Les recettes des comptes spéciaux du Trésor sont arrêtées à 219, 7 milliards de francs Cfa pour 2025. Les dépenses du budget général sont programmées à 6395, 1 milliards pour l’année 2025, soit une progression de 861, 2 milliards, soit 15, 6% par rapport à la Lfi de 2024. Les charges financières de la dette publique et la masse salariale devraient progresser respectivement de 13, 1% et 3% pour s’établir à 932, 1 milliards et 1485,5 milliards en 2025.
Les dépenses d’investissement du budget 2025 sont estimées à 2047 milliards, contre 1836, 3 milliards dans la Lfi de 2024. Les dépenses des comptes spéciaux du Trésor sont programmées à 219, 7 milliards pour 2025, contre 221, 5 milliards en 2024
Budget de la Présidence
S’agissant des moyens dévolus aux institutions constitutionnelles, le budget de la présidence de la République est arrêté à 78 milliards 609 millions 617 mille 404 francs Cfa, contre 80 milliards 129 millions 718 mille 244 francs Cfa en 2024. Celui de la Primature est fixé à 25 milliards 6 millions 817 mille 345 francs Cfa, contre 25 milliards 723 millions 322 mille 360 francs en 2024
Le budget de l’Assemblée nationale s’élève à 22 milliards 474 millions 15 millions 137 francs, contre 20 milliards 158 millions 15 mille 137 francs en 2024. Pour le Conseil constitutionnel, le budget est arrêté à 1 milliard 453 millions 826 mille 65 francs pour 2025, contre 1 milliard 755 millions 705 mille francs en 2024, celui de la Cour suprême est fixé à 5 milliards 89 millions 993 mille 426 francs, contre 6 milliards 979 millions 625 mille 379 francs en 2024. Le budget de la Cour des comptes est programmé à 14 milliards 512 millions 706 mille 792 francs, contre 13 milliards 199 millions 273 mille francs en 2024.
Lors des débats en commissions, des commissaires ont, selon le rapport, insisté sur le budget de la présidence de la République, notamment les rubriques de dépenses de personnel ainsi que l’augmentation de la dotation de l’Assemblée nationale de l’ordre de 2 milliards de francs Cfa. Selon eux, ces constatations vont à l’encontre de l’ambition de rationalisation des dépenses largement affichée.

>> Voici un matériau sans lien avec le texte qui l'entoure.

/-- CASE I of the toric triple: a coordinate vector `e_l ∈ A₃`.  Then `e_l ∈ A₂, A₁` too (the
coordinates `(p, l)` are injective, hence surjective, on the partner plane), all `2 × 2` permanents
off `l` vanish across the three planes, and one vector `x₃ ∈ A₃` with `x₃(l) = 0` pins a second
column `m`: `2 x₃(i) = 0` for `i ∉ {l, m}` (characteristic `≠ 2`), whence everything vanishes off
`{l, m}`. -/
theorem toric_caseI [CharZero K] {A₁ A₂ A₃ : Submodule K (Fin 4 → K)}
    (hA₁ : finrank K A₁ = 2) (hA₂ : finrank K A₂ = 2) (hA₃ : finrank K A₃ = 2)
    (hT : ∀ a₁ ∈ A₁, ∀ a₂ ∈ A₂, ∀ a₃ ∈ A₃, ∀ l, T3 a₁ a₂ a₃ l = 0) {l : Fin 4}
    (hl3 : (Pi.single l 1 : Fin 4 → K) ∈ A₃) :
    ∃ p q : Fin 4, p ≠ q ∧ (∀ a ∈ A₁, a p = 0 ∧ a q = 0) ∧ (∀ a ∈ A₂, a p = 0 ∧ a q = 0) ∧
      (∀ a ∈ A₃, a p = 0 ∧ a q = 0) := by
  have H3 : ∀ a₁ ∈ A₁, ∀ a₂ ∈ A₂, ∀ p q, p ≠ q → p ≠ l → q ≠ l → pairPerm a₁ a₂ p q = 0 :=
    fun a₁ h₁ a₂ h₂ p q hpq hpl hql =>
      pairPerm_of_T3_single (fun l' => hT a₁ h₁ a₂ h₂ _ hl3 l') hpq hpl hql
  -- from the permanents off `l` between `B` and `C`: `e_l ∈ C`
  have step : ∀ {B C : Submodule K (Fin 4 → K)}, finrank K B = 2 → finrank K C = 2 →
      (∀ b ∈ B, ∀ c ∈ C, ∀ p q, p ≠ q → p ≠ l → q ≠ l → pairPerm b c p q = 0) →
      (Pi.single l 1 : Fin 4 → K) ∈ C := by
    intro B C hB hC hBC
    obtain ⟨b, hbne, hbl⟩ :=
      exists_ne_zero_ker hB ((LinearMap.proj l : (Fin 4 → K) →ₗ[K] K).comp B.subtype)
    have hbl' : (b : Fin 4 → K) l = 0 := hbl
    obtain ⟨p, hp⟩ : ∃ p, (b : Fin 4 → K) p ≠ 0 := by
      by_contra h
      push Not at h
      exact hbne (Subtype.ext (funext h))
    have hpl : p ≠ l := by rintro rfl; exact hp hbl'
    have hinj : ∀ c ∈ C, c p = 0 → c l = 0 → c = 0 := by
      intro c hc hcp hcl
      funext i
      by_cases hip : i = p
      · rw [hip]; exact hcp
      by_cases hil : i = l
      · rw [hil]; exact hcl
      have h := hBC b b.2 c hc p i (Ne.symm hip) hpl hil
      simp only [pairPerm, hcp, mul_zero, add_zero] at h
      exact (mul_eq_zero.mp h).resolve_left hp
    obtain ⟨e, heC, hep, hel⟩ := exists_of_inj2 hC hinj 0 1
    have he : e = Pi.single l 1 := by
      funext i
      by_cases hil : i = l
      · rw [hil, hel]; simp
      by_cases hip : i = p
      · rw [hip, hep]; simp [hpl]
      have h := hBC b b.2 e heC p i (Ne.symm hip) hpl hil
      simp only [pairPerm, hep, mul_zero, add_zero] at h
      rw [(mul_eq_zero.mp h).resolve_left hp]
      simp [hil]
    rw [← he]
    exact heC
  have hl2 : (Pi.single l 1 : Fin 4 → K) ∈ A₂ := step hA₁ hA₂ H3
  have H2 : ∀ a₁ ∈ A₁, ∀ a₃ ∈ A₃, ∀ p q, p ≠ q → p ≠ l → q ≠ l → pairPerm a₁ a₃ p q = 0 :=
    fun a₁ h₁ a₃ h₃ p q hpq hpl hql =>
      pairPerm_of_T3_single
        (fun l' => by rw [← T3_swap₂₃]; exact hT a₁ h₁ _ hl2 a₃ h₃ l') hpq hpl hql
  have hl1 : (Pi.single l 1 : Fin 4 → K) ∈ A₁ :=
    step hA₂ hA₁ fun b hb c hc p q hpq hpl hql => by
      rw [pairPerm_comm]; exact H3 c hc b hb p q hpq hpl hql
  have H1 : ∀ a₂ ∈ A₂, ∀ a₃ ∈ A₃, ∀ p q, p ≠ q → p ≠ l → q ≠ l → pairPerm a₂ a₃ p q = 0 :=
    fun a₂ h₂ a₃ h₃ p q hpq hpl hql =>
      pairPerm_of_T3_single
        (fun l' => by rw [T3_swap₁₃, T3_swap₂₃]; exact hT _ hl1 a₂ h₂ a₃ h₃ l') hpq hpl hql
  -- a vector `x₃ ∈ A₃` with `x₃ l = 0`, and a column `m` with `x₃ m ≠ 0`
  obtain ⟨x₃, hx₃ne, hx₃l⟩ :=
    exists_ne_zero_ker hA₃ ((LinearMap.proj l : (Fin 4 → K) →ₗ[K] K).comp A₃.subtype)
  have hx₃l' : (x₃ : Fin 4 → K) l = 0 := hx₃l
  obtain ⟨m, hm⟩ : ∃ m, (x₃ : Fin 4 → K) m ≠ 0 := by
    by_contra h
    push Not at h
    exact hx₃ne (Subtype.ext (funext h))
  have hml : m ≠ l := by rintro rfl; exact hm hx₃l'
  have hinj1 : ∀ a ∈ A₁, a m = 0 → a l = 0 → a = 0 := by
    intro a ha ham hal
    funext i
    by_cases him : i = m
    · rw [him]; exact ham
    by_cases hil : i = l
    · rw [hil]; exact hal
    have h := H2 a ha x₃ x₃.2 m i (Ne.symm him) hml hil
    simp only [pairPerm, ham, zero_mul, zero_add] at h
    exact (mul_eq_zero.mp h).resolve_right hm
  have hinj2 : ∀ a ∈ A₂, a m = 0 → a l = 0 → a = 0 := by
    intro a ha ham hal
    funext i
    by_cases him : i = m
    · rw [him]; exact ham
    by_cases hil : i = l
    · rw [hil]; exact hal
    have h := H1 a ha x₃ x₃.2 m i (Ne.symm him) hml hil
    simp only [pairPerm, ham, zero_mul, zero_add] at h
    exact (mul_eq_zero.mp h).resolve_right hm
  obtain ⟨a₁, ha₁, ha₁m, -⟩ := exists_of_inj2 hA₁ hinj1 1 0
  obtain ⟨a₂, ha₂, ha₂m, -⟩ := exists_of_inj2 hA₂ hinj2 1 0
  -- `x₃` vanishes off `{l, m}` (characteristic `≠ 2`)
  have hx₃ : ∀ i, i ≠ l → i ≠ m → (x₃ : Fin 4 → K) i = 0 := by
    intro i hil him
    have h1 := H2 a₁ ha₁ x₃ x₃.2 m i (Ne.symm him) hml hil
    have h2 := H1 a₂ ha₂ x₃ x₃.2 m i (Ne.symm him) hml hil
    have h12 := H3 a₁ ha₁ a₂ ha₂ m i (Ne.symm him) hml hil
    simp only [pairPerm, ha₁m, ha₂m, one_mul, mul_one] at h1 h2 h12
    have : (2 : K) * (x₃ : Fin 4 → K) i = 0 := by
      linear_combination h1 + h2 - (x₃ : Fin 4 → K) m * h12
    exact (mul_eq_zero.mp this).resolve_left two_ne_zero
  -- everything vanishes off `{l, m}`
  have hZ1 : ∀ a ∈ A₁, ∀ i, i ≠ l → i ≠ m → a i = 0 := by
    intro a ha i hil him
    have h := H2 a ha x₃ x₃.2 m i (Ne.symm him) hml hil
    rw [pairPerm, hx₃ i hil him, mul_zero, zero_add] at h
    exact (mul_eq_zero.mp h).resolve_right hm
  have hZ2 : ∀ a ∈ A₂, ∀ i, i ≠ l → i ≠ m → a i = 0 := by
    intro a ha i hil him
    have h := H1 a ha x₃ x₃.2 m i (Ne.symm him) hml hil
    rw [pairPerm, hx₃ i hil him, mul_zero, zero_add] at h
    exact (mul_eq_zero.mp h).resolve_right hm
  have hZ3 : ∀ a ∈ A₃, ∀ i, i ≠ l → i ≠ m → a i = 0 := by
    intro a ha i hil him
    have h := H2 a₁ ha₁ a ha m i (Ne.symm him) hml hil
    rw [pairPerm, ha₁m, hZ1 a₁ ha₁ i hil him, one_mul, zero_mul, add_zero] at h
    exact h
  -- the two remaining columns
  obtain ⟨γ, hγ0, hγ1⟩ := exists_perm_zero_one hml.symm
  have h2l : γ 2 ≠ l := by rw [← hγ0]; exact fun h => absurd (γ.injective h) (by decide)
  have h2m : γ 2 ≠ m := by rw [← hγ1]; exact fun h => absurd (γ.injective h) (by decide)
  have h3l : γ 3 ≠ l := by rw [← hγ0]; exact fun h => absurd (γ.injective h) (by decide)
  have h3m : γ 3 ≠ m := by rw [← hγ1]; exact fun h => absurd (γ.injective h) (by decide)
  refine ⟨γ 2, γ 3, fun h => absurd (γ.injective h) (by decide), ?_, ?_, ?_⟩
  · exact fun a ha => ⟨hZ1 a ha _ h2l h2m, hZ1 a ha _ h3l h3m⟩
  · exact fun a ha => ⟨hZ2 a ha _ h2l h2m, hZ2 a ha _ h3l h3m⟩
  · exact fun a ha => ⟨hZ3 a ha _ h2l h2m, hZ3 a ha _ h3l h3m⟩

/-- **§3.8 TORIC TRIPLES — PROVED** (rev 2.5; was `stub_toricTriple`; no `SBShape`).  Normalise
`x = (1_p, 0_q, …)`, `y = (0_p, 1_q, …)` in `A₁`; for `a₃ ∈ A₃` the functional
`a₂ ↦ m_{pq}(a₂, a₃)` on the plane `A₂` has a nonzero kernel vector, which by the KERNEL PAIR

/-- Auxiliary: ``smallKer`` (val-idea-18, SING-SIX classification). [folklore] -/
lemma `smallKer` is a perpendicular partner of `a₃`; so (`PermOrthPairs`) every `a₃ ∈ A₃` is
supported on a pair, hence (`coordPair_of_cover`) `A₃` on ONE pair `{j, c}`, so `e_j ∈ A₃` and
CASE I (`toric_caseI`) concludes. -/
theorem toricTriple [CharZero K] (hPOP : PermOrthPairs K) : ToricTriple K := by
  intro A₁ A₂ A₃ hA₁ hA₂ hA₃ hT
  obtain ⟨p, q, x, y, hpq, hxA, hyA, hxp, hxq, hyp, hyq⟩ := exists_normalized hA₁
  have hcover : ∀ a₃ ∈ A₃, ∃ j c : Fin 4, j ≠ c ∧ ∀ i, i ≠ j → i ≠ c → a₃ i = 0 := by
    intro a₃ ha₃
    obtain ⟨f, hf_def⟩ : ∃ f : A₂ →ₗ[K] K, f =
        a₃ q • ((LinearMap.proj p : (Fin 4 → K) →ₗ[K] K).comp A₂.subtype) +
          a₃ p • ((LinearMap.proj q : (Fin 4 → K) →ₗ[K] K).comp A₂.subtype) := ⟨_, rfl⟩
    have hf : ∀ a : A₂, f a = pairPerm (a : Fin 4 → K) a₃ p q := fun a => by
      rw [hf_def]
      simp only [LinearMap.add_apply, LinearMap.smul_apply, LinearMap.comp_apply,
        Submodule.subtype_apply, LinearMap.proj_apply, smul_eq_mul, pairPerm]
      ring
    obtain ⟨a₂, ha₂ne, hfa₂⟩ := exists_ne_zero_ker hA₂ f
    rw [hf] at hfa₂
    have hperp : PermOrth (a₂ : Fin 4 → K) a₃ :=
      smallKer hpq (a₂ : Fin 4 → K) a₃ x y hxp hxq hyp hyq
        (fun l => hT x hxA a₂ a₂.2 a₃ ha₃ l) (fun l => hT y hyA a₂ a₂.2 a₃ ha₃ l) hfa₂
    rcases hPOP (a₂ : Fin 4 → K) a₃ hperp with h0 | h0 | ⟨j, c, hjc, hsup⟩
    · exact absurd (Subtype.ext h0) ha₂ne
    · exact ⟨0, 1, by decide, fun i _ _ => by rw [h0]; rfl⟩
    · exact ⟨j, c, hjc, fun i hij hic => (hsup i hij hic).2⟩
  obtain ⟨j, c, hjc, hE⟩ := coordPair_of_cover A₃ hcover
  have hinj3 : ∀ a ∈ A₃, a j = 0 → a c = 0 → a = 0 := by
    intro a ha haj hac
    funext i
    by_cases hij : i = j
    · rw [hij]; exact haj
    by_cases hic : i = c
    · rw [hic]; exact hac
    exact hE a ha i hij hic
  obtain ⟨ej, hejA, hej1, hej0⟩ := exists_of_inj2 hA₃ hinj3 1 0
  have hej : ej = Pi.single j 1 := by
    funext i
    by_cases hij : i = j
    · rw [hij, hej1]; simp
    by_cases hic : i = c
    · rw [hic, hej0]; simp [Ne.symm hjc]
    rw [hE ej hejA i hij hic]
    simp [hij]
  rw [hej] at hejA
  exact toric_caseI hA₁ hA₂ hA₃ hT hejA
import Mathlib.Data.Matrix.ColumnRowPartitioned
import Mathlib.Data.Matrix.Block
import Literature.Algebra.EuclideanLattices.KhotTensorBoost
import HarnessLib

/-!
# Khot 2005, §§3–5: the basic reduction CVP → SVP (Theorem 5.1) — the lattices and the deterministic cores

Topic `Algebra/EuclideanLattices`, namespace `Literature.Algebra.EuclideanLattices.Khot`. Third
brick (after `KhotSVPHardness.lean` and `KhotTensorBoost.lean`) of the decomposition of the
named fact `Literature.Algebra.EuclideanLattices.gapSVP_const_isNPHardRandomized` (pqc.S17)
through `Literature.Algebra.EuclideanLattices.Khot2005_SAT_randReducible_gapSVP`
(Khot, J. ACM 52 (2005), Thm. 1.1 = SAT →(Thm. 3.1) CVP →(Thm. 5.1) SVP →(§§6–7) GapSVP).
This file vendors, for the Euclidean norm `p = 2` and in exact integer arithmetic, the explicit
integer matrices of §§3–5 and PROVES everything about them that does not involve counting or
probability:

* §3 (Thm. 3.1, due to Arora–Babai–Stern–Sweedyk 1997): the CVP instance `(B_cvp, t)` of a set
  system (`cvpBasis`, `cvpTarget`), property (3) from an exact cover
  (`cvpBasis_indicator_sub_target`) and property (4) from "no `< d` sets cover the universe"
  (`cvpBasis_no`). Its complexity-theoretic input (gap exact set cover is NP-hard for every
  constant factor; Bellare–Goldwasser–Lund–Russell 1993) is the named fact
  `Literature.Computability.Complexity.AroraEtAl1997_prop6` (`GapSetCover.lean`).
* §4: the BCH lattice `B_BCH = [[Q·P, 2Q·I],[I, 0]]` (`bchBasis`) and the shift `s` (`bchShift`)
  for an abstract `{0,1}`-matrix `P` with `d`-wise `GF(2)`-independent columns (`DWise`; that the
  BCH parity-check matrix has this property with `h = (d/2) log N`, Thm. 4.1, is a later brick);
  **Lemma 4.2** (`bch_lemma_4_2`) and the deterministic part of **Lemma 4.3** (`bch_good_vector`:
  the coefficient vectors `z_J` with `B_BCH z_J - s = 0 ∘ 1_J` and small norm).
* §5.1: the intermediate lattice `B_int` (`intBasis`, `intCoeff`, `intBasis_mulVec`,
  injectivity `intBasis_mulVec_eq_zero`), the good vectors of **Lemma 5.4** (`intBasis_good`,
  `intSqNorm_intCoeff`), annoying vectors (Def. 5.3, `Annoying`) and the structural part of
  **Lemma 5.5** (`intBasis_annoying`: annoying ⇒ `j₀ = 0` and all coordinates even).
* §5.2.2: the final lattice `B' = [[B, 0],[D·rB, D·q]]` (`finBasis`, `finBasis_mulVec`) and the
  deterministic cores of **Lemma 5.6** (`noStructure_finBasis`: if `r` kills every annoying
  vector then `B'` has the NO-structure `Khot.NoStructure` consumed by Lemma 7.2) and of
  **Lemma 5.7** (`yes_finBasis`: a good vector surviving the random constraint yields the YES
  data consumed by Lemma 7.1 / `Khot.short_vector_of_yes`).

## The source, as printed (J. ACM 52 (2005) 789–808), and the rendering

* Thm. 3.1 / Fig. 1 (p. 796): "`B_cvp` is `Q`-multiple of the element-set incidence matrix
  appended by an identity matrix. The vector `t` has first `n'` co-ordinates equal to `Q` and the
  rest are `0`"; (3) "`B_cvp y - t` … has exactly `ηd` co-ordinates equal to `1`"; (4) "for any
  … `y` and any nonzero integer `j₀`, the vector `B_cvp y - j₀t` either has one co-ordinate equal
  to [a nonzero multiple of] `d^{4d}`, or has at least `d` nonzero co-ordinates".
* §4 / Fig. 2 (p. 797) and Lemma 4.2 (p. 798), Lemma 4.3 (p. 798).
* §5.1 / Fig. 3 (p. 800): "`B_int x = B_int(y ∘ z ∘ j₀) = 2(B_cvp y + j₀t) ∘ (B_BCH z + j₀s)`";
  Def. 5.2–5.3, Lemmas 5.4–5.5 (pp. 800–801).
* §5.2.2 / Fig. 4 and Lemmas 5.6–5.8 (pp. 802–803): "`Bx' = B_int x ∘ d^{20k}(rB_int x + l₀q)`".

Rendering. (i) Index types are arbitrary finite types: universe `U`, sets `S` (the set system
is `F : S → Finset U`), parity rows `H`, code positions `Nn`; coefficient vectors of `B_int` are
indexed by `(S ⊕ (Nn ⊕ H)) ⊕ Unit` (`y`, `z`, `y'`, `j₀`) and its rows by `(U ⊕ S) ⊕ (H ⊕ Nn)`.
(ii) `p = 2`; the parameters `Q` (printed `d^{4d}`), `D` (printed `d^{20k}`), `d`, `q` are
abstract with the printed order relations as hypotheses (`D ≤ Q`, `0 < q`). (iii) The modulus
`q` need not be prime in these deterministic cores (primality is used only in the probability
estimates of Lemmas 5.6–5.8). (iv) Thm. 3.1 (4) is used in the `+ j₀t` form of §5 (equivalent,
`j₀` ranges over all nonzero integers). (v) The norm bound of Lemma 4.3 is recorded as
`‖z_J‖² ≤ |J| + h|J|²` (printed `r + h(r/2)ᵖ`; any polynomial bound serves §5).

## What is NOT here (remaining bricks; plan in the tenure NOTES.md)

The counting bounds `#G` (Lemma 4.3 / 5.4: `≥ (1/100)·C(N,r)/2ʰ` good vectors) and `#A`
(Lemma 5.5), the probability estimates (Lemma 4.3's sampling of `s`, Lemma 5.6's union bound,
Lemma 5.8 = Chebyshev, §5.2.1's prime), Thm. 4.1 (BCH codes), the `ℓ₂` padding to a square
nonsingular basis and the threshold, and the machine-level assembly.

## References

* S. Khot, *Hardness of approximating the shortest vector problem in lattices*, J. ACM 52 (2005)
  789–808: Thm. 3.1, §4 (Thm. 4.1, Lemmas 4.2–4.3), §5 (Thm. 5.1, Def. 5.2–5.3, Lemmas 5.4–5.8).
* S. Arora, L. Babai, J. Stern, Z. Sweedyk, J. Comput. Syst. Sci. 54 (1997) 317–331, Prop. 6 and
  the proof of Thm. 5 (the CVP instance).
-/

namespace Literature.Algebra.EuclideanLattices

Par ailleurs, jugeant trop important le montant des réserves de précaution, certains commissaires ont souhaité être édifiés sur les raisons sous-jacentes à cette décision. A ce propos, ils ont souligné le fait que le Fonds intergénérationnel soit logé dans le budget de la présidence de la République alors qu’aux termes de l’article 8 alinéa 3 de la loi n° 2022-09 du 19 avril 2022 relative à la répartition et à l’encadrement de la gestion des recettes issues de l’exploitation des hydrocarbures, la gestion de ce fonds incombe plutôt au Fonds souverain d’investissements stratégiques (Fonsis). Ainsi, les ministres ont été interpellés sur les raisons qui sous-tendent une telle décision.
A ce propos, le ministre des Finances et du budget a-t-il précisé que «celui-ci n’est pas géré par la présidence de la République, mais par le Fonsis qui a comme ancrage le Mfb»
Au titre des perspectives pour 2025, mentionne le document, «l’économie nationale devrait bénéficier d’une conjoncture internationale plus favorable, caractérisée par la détente anticipée des cours des produits de base, notamment le pétrole dont les cours mondiaux pourraient baisser de 10, 4%, entraînant un prix de 72, 8 dollars le baril».